RECORDS TO PROCESS:
/-- **`closure 𝖥(V°(0)ᴿ) = 𝓚(Θ_ξ)` (= the closed span of the `[F_ρ]`, CJM Prop 4.1) under RH** —
the repaired "`𝓚₀ = 𝓚(Θ)`" content of CJM Thm 5.6 at the level of `𝖥(V°(0)ᴿ) = P̂ᴿ_D(C_c^∞(ℝ))`:
`⊆` by the expansion (E) (each `[P̂ᴿ_{Dψ}]` lies in the closed span), `⊇` by
`screwBasis_toLp_mem_topologicalClosure`. RH-CONSEQUENCE (binder kept).
[cite: Suzuki2025WeilHilbertSpace, Thm 5.6 (TeX l.1799–1809: "𝓚₀ = 𝓚(Θ)") and its proof (l.1811–1840); erratum E21] -/
theorem closure_image_suzukiVcircR_eq_modelSpaceL2 (hRH : RiemannHypothesis) :
    closure (suzukiFourierL2 '' suzukiVcircR) = modelSpaceL2 lagariasTheta := by
  classical
  obtain ⟨⟨hF, hON, hspan⟩, -, -⟩ := Suzuki2025_prop41_holds hRH
  obtain ⟨W, hW⟩ := exists_submodule_coe_eq_image
  set M := (Submodule.span ℂ (Set.range fun ρ : riemannZetaNontrivialZeros ↦
    ((hF ρ).toLp _ : Lp ℂ 2 (volume : Measure ℝ)))).topologicalClosure with hM
  have hWeq : suzukiFourierL2 '' suzukiVcircR = (W : Set (Lp ℂ 2 (volume : Measure ℝ))) := by
    rw [hW, suzukiFourierL2_image_suzukiVcircR]
  have hMc : IsClosed (M : Set (Lp ℂ 2 (volume : Measure ℝ))) :=
    Submodule.isClosed_topologicalClosure _
  rw [hspan, hWeq, ← Submodule.topologicalClosure_coe]
  apply le_antisymm
  · -- `W̄ ≤ M`: every generator `[P̂ᴿ_{Dψ₀}] = Σ c•v` lies in the closed span `M`
    refine W.topologicalClosure_minimal (fun F hF' ↦ ?_) hMc
    rw [← SetLike.mem_coe, hW] at hF'
    obtain ⟨ψ₀, hψ₀, rfl⟩ := hF'
    have hsum := hasSum_smul_screwBasis_toLp_screwPhatR hRH hF hON hψ₀
    refine hMc.mem_of_tendsto hsum (Eventually.of_forall fun s ↦ ?_)
    refine SetLike.mem_coe.2 (Submodule.sum_mem _ fun ρ _ ↦ Submodule.smul_mem _ _ ?_)
    exact Submodule.le_topologicalClosure _ (Submodule.subset_span (Set.mem_range_self ρ))
  · -- `M ≤ W̄`: the `[F_ρ]` lie in `W̄`
    refine Submodule.topologicalClosure_minimal _ ?_ W.isClosed_topologicalClosure
    refine Submodule.span_le.2 (Set.range_subset_iff.2 fun ρ ↦ ?_)
    exact screwBasis_toLp_mem_topologicalClosure hRH hF hON hW ρ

EXERCISE DIRECTIONS: Output all of the records above unchanged.

SOLUTION TO THIS EXERCISE:
/-- **`closure 𝖥(V°(0)ᴿ) = 𝓚(Θ_ξ)` (= the closed span of the `[F_ρ]`, CJM Prop 4.1) under RH** —
the repaired "`𝓚₀ = 𝓚(Θ)`" content of CJM Thm 5.6 at the level of `𝖥(V°(0)ᴿ) = P̂ᴿ_D(C_c^∞(ℝ))`:
`⊆` by the expansion (E) (each `[P̂ᴿ_{Dψ}]` lies in the closed span), `⊇` by
`screwBasis_toLp_mem_topologicalClosure`. RH-CONSEQUENCE (binder kept).
[cite: Suzuki2025WeilHilbertSpace, Thm 5.6 (TeX l.1799–1809: "𝓚₀ = 𝓚(Θ)") and its proof (l.1811–1840); erratum E21] -/
theorem closure_image_suzukiVcircR_eq_modelSpaceL2 (hRH : RiemannHypothesis) :
    closure (suzukiFourierL2 '' suzukiVcircR) = modelSpaceL2 lagariasTheta := by
  classical
  obtain ⟨⟨hF, hON, hspan⟩, -, -⟩ := Suzuki2025_prop41_holds hRH
  obtain ⟨W, hW⟩ := exists_submodule_coe_eq_image
  set M := (Submodule.span ℂ (Set.range fun ρ : riemannZetaNontrivialZeros ↦
    ((hF ρ).toLp _ : Lp ℂ 2 (volume : Measure ℝ)))).topologicalClosure with hM
  have hWeq : suzukiFourierL2 '' suzukiVcircR = (W : Set (Lp ℂ 2 (volume : Measure ℝ))) := by
    rw [hW, suzukiFourierL2_image_suzukiVcircR]
  have hMc : IsClosed (M : Set (Lp ℂ 2 (volume : Measure ℝ))) :=
    Submodule.isClosed_topologicalClosure _
  rw [hspan, hWeq, ← Submodule.topologicalClosure_coe]
  apply le_antisymm
  · -- `W̄ ≤ M`: every generator `[P̂ᴿ_{Dψ₀}] = Σ c•v` lies in the closed span `M`
    refine W.topologicalClosure_minimal (fun F hF' ↦ ?_) hMc
    rw [← SetLike.mem_coe, hW] at hF'
    obtain ⟨ψ₀, hψ₀, rfl⟩ := hF'
    have hsum := hasSum_smul_screwBasis_toLp_screwPhatR hRH hF hON hψ₀
    refine hMc.mem_of_tendsto hsum (Eventually.of_forall fun s ↦ ?_)
    refine SetLike.mem_coe.2 (Submodule.sum_mem _ fun ρ _ ↦ Submodule.smul_mem _ _ ?_)
    exact Submodule.le_topologicalClosure _ (Submodule.subset_span (Set.mem_range_self ρ))
  · -- `M ≤ W̄`: the `[F_ρ]` lie in `W̄`
    refine Submodule.topologicalClosure_minimal _ ?_ W.isClosed_topologicalClosure
    refine Submodule.span_le.2 (Set.range_subset_iff.2 fun ρ ↦ ?_)
    exact screwBasis_toLp_mem_topologicalClosure hRH hF hON hW ρ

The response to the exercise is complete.